Was den Juden Europas angetan wurde ist unfassbar und grausam. Dies kann nur durch reuige Buße und Verpflichtung zum Vermeiden ähnlicher Verbrechen in der Zukunft beantwortet werden. Gerade dies beabsichtigte, wenn wir es richtig verstanden haben, Ihre und Ihrer bischöflichen Kollegen Intervention. Wie anders, als durch Vergleichen mit vergangenen Verbrechen, können ähnliche Verbrechen, an Anderen, in Zukunft vermieden werden? Vergleichen heißt schließlich keinesfalls "gleichsetzen"

Ihnen ist dafür zu danken, auch von Juden, gerade auch von deutschen Juden und allen anderen Menschen guten Willens in Deutschland, die mit Dank Ihren Bericht über das Leben und Sterben in Palästina, über die andauernde Entwürdigung eines ganzen Volkes, zur Kenntnis genommen haben. Dieses Land wurde durch die israelische Besatzung entheiligt, indem seine Menschen ihrer Würde beraubt wurden und werden.

Es ist schwer vorstellbar, wie eines Tages Menschen in Israel mit der Hypothek des an den palästinensischen Schwestern und Brüdern (welcher Religion oder Weltanschauung auch immer!) fertig werden.

Sie aber, sehr geehrte Eminenz, und Ihre werten Kollegen werden nicht mit dem Vorwurf leben müssen, zu einem himmelschreienden Unrecht geschwiegen zu haben.

Zu diesem Unrecht nicht zu schweigen ist nämlich das verpflichtende Vermächtnis unserer Geschichte besonders an alle, deutsche Juden, Christen und alle Anderen Bürger unseres Landes. Gerechtigkeit und Liebe zu den Menschen ist unteilbar.

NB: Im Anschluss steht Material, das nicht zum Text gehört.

import Literature.NumberTheory.Rogawski1990.ArchOrbitalIntegralContinuityPlaces   -- ★ (W1-cont-Π) LH2-p04 (g3): per-place (HYP) at regular sets §1–§3, `forall_mem_mul_comm_archPiEquivCM_symm`; brings ★ FILE 1 `uniformlyProper_pi ∕ _map_mulEquiv`
import Literature.NumberTheory.Automorphic.UnitaryGroupArchTopology                 -- ★ instances `LocallyCompactSpace ∕ T2Space ∕ IsTopologicalGroup` on `arch …`
import Literature.MeasureTheory.Group.InvariantQuotientExistence                    -- ★ `exists_isCompact_image_mk_superset` (compact sets of `G ⧸ M` lift)
import HarnessLib

/-!
# Harish-Chandra's compactness lemma on `G′_∞ = U(H′)(L⁺ ⊗ ℝ) ≅ Π_w U(σ_w H′)(ℂ)`: the places assembly, modulo a product subgroup `M′ ↔ Π_w M_w`
# (Rogawski 1990 §4.12 Lemma 4.12.1, §4.3, §8.2; Harish-Chandra–van Dijk 1970 Part I §3 Lemma 22; Folland 1995 Thm. 2.49; Deitmar–Echterhoff 2014 Lemma 9.3.3, Rem. 1.5.2)

Topic `NumberTheory/Rogawski1990`; namespace `Literature.NumberTheory.Rogawski1990`.  THEOREMS ONLY (no `def`, no instance, no notation, no axiom, no named fact, no `sorry`).
Cell `pub/hodgecm-mathlib`, crux H413 (`stmt-HodgeConjecture-24833`), F0∕P3c line LH3 (closer stub `stub_N9`, organ J), brick **(J-DESC) FILE D4a** (seat F0P3a-p08 (g22)):
the `G′_∞`-level «compact modulo `M′`» statement that the descent ★ `exists_descended_forall_orbitalIntegral_eq` (D2) ∕ ★ `integral_descConj_eq_integral_descConj_descended`
(D3) consume, ASSEMBLED from per-place (HYP) statements exactly as ★ `continuousOn_integral_descConj_arch_of_uniformlyProper_places` ((W1-cont-Π), LH2-p04 (g3)) assembles
continuity: ★ `uniformlyProper_pi` («places multiply») ∘ ★ `uniformlyProper_map_mulEquiv` (along `archPiEquivCM⁻¹`), then ★ `exists_isCompact_image_mk_superset` to
return to the group.  Per place one feeds: at the SEMI-REGULAR place `w₀` ★ D1c `uniformlyProper_circleDiagonal_of_ne` (modulo `M_{w₀} = Z(s_{w₀}) ≥ Stab(e_k)`, ACROSS the
noncompact wall), at the other places the ★ regular-set feeders of (W1-cont-Π) §1–§3 (`uniformlyProper_centralizer_map_of_diag_hyperbolic`, `uniformlyProper_circleDiagonal`,
`uniformlyProper_archLocal_of_definite`) modulo `M_w = T_w`.
* **`uniformlyProper_arch_of_places`** — (HYP) for the product chart `x ↦ archPiEquivCM⁻¹ (c_w(x_w))_w` modulo `M′` on `Set.pi univ S`, from (HYP) at every place;
* **`exists_isCompact_mul_arch_of_places`** — the group-level form: ONE compact `C″ ⊆ G′_∞` with `y′ ∈ C″·M′` whenever `y′·archPiEquivCM⁻¹(c(x))·y′⁻¹ ∈ C′` for some
  `x ∈ K` (`K ⊆ Set.pi univ S` compact) — the uniform `hCM` binder of D2∕D3 on `G′_∞`.
HONEST LABEL: HC_CM is proved only modulo the 7 printed citations (2 remaining named inputs: hLiu418 = `stmt-HodgeConjecture-24832`, h413 = `stmt-HodgeConjecture-24833`) until rung 0
closes; count-neutral topology under organ J of `stub_N9`.

## References
* [Rogawski1990] J. D. Rogawski, *Automorphic Representations of Unitary Groups in Three Variables*, Ann. of Math. Stud. 123 (1990), §4.12 Lemma 4.12.1 p. 66, §8.2 p. 114
  (the compactness lemma), §4.3 p. 43 (`G_∞ = Π_w G_w`).
* [HarishChandra1970] Harish-Chandra (notes by G. van Dijk), *Harmonic Analysis on Reductive p-adic Groups*, LNM 162 (1970), Part I §3 Lemma 22.
* [Folland1995] G. B. Folland, *A Course in Abstract Harmonic Analysis* (1995), §2.6 Thm. 2.49 (products, quotients).
* [DeitmarEchterhoff2014] A. Deitmar, S. Echterhoff, *Principles of Harmonic Analysis*, 2nd ed. (2014), Lemma 9.3.3, Remark 1.5.2.
-/

set_option autoImplicit false

noncomputable section

open MeasureTheory Set Topology NumberField NumberField.InfinitePlace
open Literature.MeasureTheory.Group Literature.NumberTheory.Automorphic Literature.NumberTheory.Automorphic.UnitaryGroup
open scoped MatrixGroups Matrix Pointwise

namespace Literature.NumberTheory.Rogawski1990

section Assembly

variable (L : Type) [Field L] [NumberField L] [IsCMField L] (N : ℕ) (H : Matrix (Fin N) (Fin N) L)

/-- **THE COMPACTNESS LEMMA ON `G′_∞`, ASSEMBLED OVER THE PLACES ((HYP) form).**  Per-place charts `c_w : X_w → G′_w` uniformly proper modulo `M_w` on `S_w`, and
`M′ ≤ G′_∞` corresponding to `Π_w M_w` under ★ `archPiEquivCM`: then the product chart `x ↦ archPiEquivCM⁻¹ (c_w(x_w))_w` is uniformly proper modulo `M′` on `Set.pi univ S`
(★ `uniformlyProper_map_mulEquiv` ∘ ★ `uniformlyProper_pi`).  At a semi-regular compact-chart point: `S_{w₀}` = a neighbourhood of the wall on which the third eigenvalue stays
simple (★ `uniformlyProper_circleDiagonal_of_ne`, `M_{w₀} = Z(s_{w₀})`), `S_w` = the regular set elsewhere (★ (W1-cont-Π) §1–§3, `M_w = T_w`).
[cite: Rogawski1990, §4.12 Lemma 4.12.1 p. 66; §4.3 p. 43] [cite: HarishChandra1970, Part I §3 Lemma 22] [cite: Folland1995, §2.6 Thm. 2.49] -/
theorem uniformlyProper_arch_of_places {X : {w : InfinitePlace L // IsComplex w} → Type*} [∀ w, TopologicalSpace (X w)]
    (M : ∀ w, Subgroup ↥(archLocal L N H w)) (M' : Subgroup ↥(arch (↥(maximalRealSubfield L)) L (IsCMField.complexConj L) N H))
    (hMM' : ∀ g, (archPiEquivCM N L H).symm g ∈ M' ↔ g ∈ Subgroup.pi Set.univ M)
    (c : ∀ w, X w → ↥(archLocal L N H w)) (S : ∀ w, Set (X w))
    (hprop : ∀ w, ∀ K ⊆ S w, IsCompact K → ∀ C : Set ↥(archLocal L N H w), IsCompact C →
      ∃ 𝒦 : Set (↥(archLocal L N H w) ⧸ M w), IsCompact 𝒦 ∧
        ∀ x ∈ K, ∀ y : ↥(archLocal L N H w), y * c w x * y⁻¹ ∈ C → (QuotientGroup.mk y : ↥(archLocal L N H w) ⧸ M w) ∈ 𝒦) :
    ∀ K ⊆ Set.pi Set.univ S, IsCompact K → ∀ C' : Set ↥(arch (↥(maximalRealSubfield L)) L (IsCMField.complexConj L) N H), IsCompact C' →
      ∃ 𝒦' : Set (↥(arch (↥(maximalRealSubfield L)) L (IsCMField.complexConj L) N H) ⧸ M'), IsCompact 𝒦' ∧
        ∀ x ∈ K, ∀ y' : ↥(arch (↥(maximalRealSubfield L)) L (IsCMField.complexConj L) N H),
          y' * (archPiEquivCM N L H).symm (fun w => c w (x w)) * y'⁻¹ ∈ C' →
            (QuotientGroup.mk y' : ↥(arch (↥(maximalRealSubfield L)) L (IsCMField.complexConj L) N H) ⧸ M') ∈ 𝒦' :=
  uniformlyProper_map_mulEquiv (archPiEquivCM N L H).symm.toMulEquiv (archPiEquivCM N L H).symm.continuous (archPiEquivCM N L H).continuous
    (Subgroup.pi Set.univ M) M' hMM' (fun x : ∀ w, X w => fun w => c w (x w)) (uniformlyProper_pi M c S hprop)

/-- **Group-level form on `G′_∞`**: ONE compact `C″ ⊆ G′_∞` with `y′ ∈ C″·M′` whenever `y′·archPiEquivCM⁻¹(c(x))·y′⁻¹ ∈ C′` for some `x ∈ K` (`K ⊆ Set.pi univ S` compact) —
the uniform «compact modulo `M′`» binder `hCM` of ★ `exists_descended_forall_orbitalIntegral_eq` ∕ ★ `integral_descConj_eq_integral_descConj_descended` (compact sets of
`G′_∞ ⧸ M′` lift, ★ `exists_isCompact_image_mk_superset`). [cite: Rogawski1990, §4.12 Lemma 4.12.1 p. 66; §8.2 p. 114] [cite: DeitmarEchterhoff2014, Remark 1.5.2; Lemma 9.3.3] -/
theorem exists_isCompact_mul_arch_of_places {X : {w : InfinitePlace L // IsComplex w} → Type*} [∀ w, TopologicalSpace (X w)]
    (M : ∀ w, Subgroup ↥(archLocal L N H w)) (M' : Subgroup ↥(arch (↥(maximalRealSubfield L)) L (IsCMField.complexConj L) N H))
    (hMM' : ∀ g, (archPiEquivCM N L H).symm g ∈ M' ↔ g ∈ Subgroup.pi Set.univ M)
    (c : ∀ w, X w → ↥(archLocal L N H w)) (S : ∀ w, Set (X w))
    (hprop : ∀ w, ∀ K ⊆ S w, IsCompact K → ∀ C : Set ↥(archLocal L N H w), IsCompact C →
      ∃ 𝒦 : Set (↥(archLocal L N H w) ⧸ M w), IsCompact 𝒦 ∧
        ∀ x ∈ K, ∀ y : ↥(archLocal L N H w), y * c w x * y⁻¹ ∈ C → (QuotientGroup.mk y : ↥(archLocal L N H w) ⧸ M w) ∈ 𝒦)
    {K : Set (∀ w, X w)} (hKS : K ⊆ Set.pi Set.univ S) (hK : IsCompact K)
    {C' : Set ↥(arch (↥(maximalRealSubfield L)) L (IsCMField.complexConj L) N H)} (hC' : IsCompact C') :
    ∃ C'' : Set ↥(arch (↥(maximalRealSubfield L)) L (IsCMField.complexConj L) N H), IsCompact C'' ∧
      ∀ x ∈ K, ∀ y' : ↥(arch (↥(maximalRealSubfield L)) L (IsCMField.complexConj L) N H),
        y' * (archPiEquivCM N L H).symm (fun w => c w (x w)) * y'⁻¹ ∈ C' →
          y' ∈ C'' * (M' : Set ↥(arch (↥(maximalRealSubfield L)) L (IsCMField.complexConj L) N H)) := by
  obtain ⟨𝒦', h𝒦', hmem⟩ := uniformlyProper_arch_of_places L N H M M' hMM' c S hprop K hKS hK C' hC'
  obtain ⟨C'', hC'', hsub⟩ := exists_isCompact_image_mk_superset M' h𝒦'
  refine ⟨C'', hC'', fun x hx y' hy' => ?_⟩
  obtain ⟨a, ha, hay⟩ := hsub (hmem x hx y' hy')
  rw [QuotientGroup.eq] at hay
  exact ⟨a, ha, a⁻¹ * y', hay, by group⟩

end Assembly

end Literature.NumberTheory.Rogawski1990
/-!
# Bałaban, *(Higgs)₂,₃ quantum fields in a finite volume II*, CMP **86** (1982), (2.7)/(2.9)/(2.15) pp. 558–559:
# r14's ABSTRACT (2.9)-dictionary `B2Eq29Resummation` INSTANTIATED on the concrete (Higgs)₂,₃ carrier

p. 558, verbatim: *"Let us define: Λ₀ᶜ is the sum of all large blocks of T₁ distant from one of the sets B(P_v), Q_v, R_v,
B(P_s), Q_s, R_s less than r(ε) … (2.7) … for each fixed Λ₀ we have a sum over all admissible sets P_v, …, R_s, i.e.
defining the set Λ₀ᶜ by (2.7). … In the class of ordered 6-tuples {P_v, Q_v, R_v, P_s, Q_s, R_s} the inclusion relation
between the proper sets defines a natural partial order relation. Thus, there are minimal elements in the class."*;
p. 559 (2.15): *"ζ_{Λ₀} = Σ_{{P_v,…,R_s} admissible, minimal} χᶜ_{P_v}χᶜ_{Q_v}χᶜ_{R_v}χᶜ_{P_s}χᶜ_{Q_s} exp(−p(ε)²|R_s|)"*.

WHAT THIS FILE ADDS.  `B2Eq29Resummation` (r14 gen 3, p246084) types (2.9)/(2.15) over ABSTRACT letters: an index type `S`
(the disjoint union of the six index sets), a type `β` of large blocks, `N : S → Finset β` (the large blocks within `r(ε)`
of an element), `W : Finset β` (Λ₀ᶜ), `Admissible N W τ :↔ nbhd N τ = W`, Mathlib's `Minimal`, and weights `c : S → ℝ`.
The typer's `B2Eq28RegionsConcrete` (p262717) / `B2Eq22LargeFieldSets` construct print's objects on `HiggsLattice`: the
large-field sets `setPv, …, setRs` of a configuration, the bad sites `badSites`, the region `regionOf … r 0` = Λ₀ of (2.7).
Here the two are IDENTIFIED by kernel theorems:
* `Elem P j` — print's six index sets as ONE inductive type (sorts `pv`, `qv`, `rv`, `ps`, `qs`, `rs` over `T′ = Site P (j+1)`,
  `T* = PBond P j`, `T = Site P j`); `foot e` — the sites of the element (the block `B(y)`, the two ends of the bond, the
  point); `tuple Pv Qv Rv Ps Qs Rs : Finset (Elem P j)` — the ordered 6-tuple as ONE finite set, so that print's
  *"inclusion relation between the proper sets"* is `⊆` (`tuple_subset_iff`); conversely every `τ : Finset (Elem P j)` is the
  tuple of its six components (`tuple_components`), so r14's `Minimal (Admissible N W)` IS print's minimality (`minimal_tuple_iff`);
* `biUnion_foot_tuple`: the typer's `badSites Pv Ps Qv Qs Rv Rs` IS `(tuple …).biUnion foot`;
* `nearN r e` — r14's `N`: the large blocks (`HiggsRescaling.LargeBlock P j`) within `r` of `foot e` in the typer's block
  distance `lbDist`; **`not_mem_region_iff`** / **`not_mem_regionOf_iff`**: `x ∈ (Λ₀(τ))ᶜ` of (2.7) (typer) ⟺
  `largeBlockOf x ∈ nbhd (nearN r) τ` (r14) — the abstract Λ₀ᶜ of a tuple IS the concrete one;
* `blocksOutside Λ₀` — r14's `W`: the large blocks outside Λ₀; **`admissible_iff_region_eq`**: for `Λ₀` a union of large
  blocks, r14's `Admissible (nearN r) (blocksOutside Λ₀) τ` ⟺ the (2.7)-region of the tuple `τ` is `Λ₀` — print's
  *"admissible sets P_v, …, R_s, i.e. defining the set Λ₀ᶜ by (2.7)"*; `admissible_tuple_self`: a configuration's own
  large-field tuple is admissible for its own `Λ₀` (`B2Eq22LargeFieldSets.lambda0`);
* the weights of (2.15) for a configuration: `weight215` (the indicators `χᶜ` of the six (2.2) events, by sort), `IsRs`,
  and `zeta215At` := r14's `zeta215` at the instance, with its unfolding `zeta215At_eq`.
HONEST SCOPE.  Level-generic `j` (print: `T₁`, level 0); the radius `r` is a free real (print: `r(ε) = R(1 + log ε⁻¹)^r` in
lattice units); distances are the typer's `lbDist` (from the LARGE BLOCK of a site to a site, (2.7) read blockwise, as in
`B2Eq28RegionsConcrete`); bookkeeping only — no field estimate, no measure.  Serves row B2.Eq2.15 of `ROWS-B2.md` (owner r02's
audit `READING-RULE-AUDIT-B2-g50.md` §3.1 names this member).  Unit `lit-balaban-r14` gen 22
(literature-prover-lit-balaban-r14-g22-0); HOME/FILED.md records the proposal.  Statement-level skeleton of published theorems
with citation tags; proofs where landed; nothing here is a claim about the Yang–Mills mass gap.
-/

open scoped BigOperators Classical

Bitte richten Sie Ihrem Augsburger Kollegen, Herrn Bischof Hanke unser Bedauern über seine durch die Medien bekanntgewordene Rücknahme, bzw. die Relativierung seiner vorher gemachten Aussagen aus. Weder er, noch einer von Ihnen, steht in der Pfllicht, sich zu entschuldigen. Ganz im Gegenteil.

Hochachtungsvoll

Evelyn Hecht-Galinski (Tochter des Auschwitz-Überlebenden und ehemaligen Vorsitzenden des Zentralrats der Juden in Deutschland, Mitglied der Deutschen Sektion der European Jews for Just Peace, EJJP)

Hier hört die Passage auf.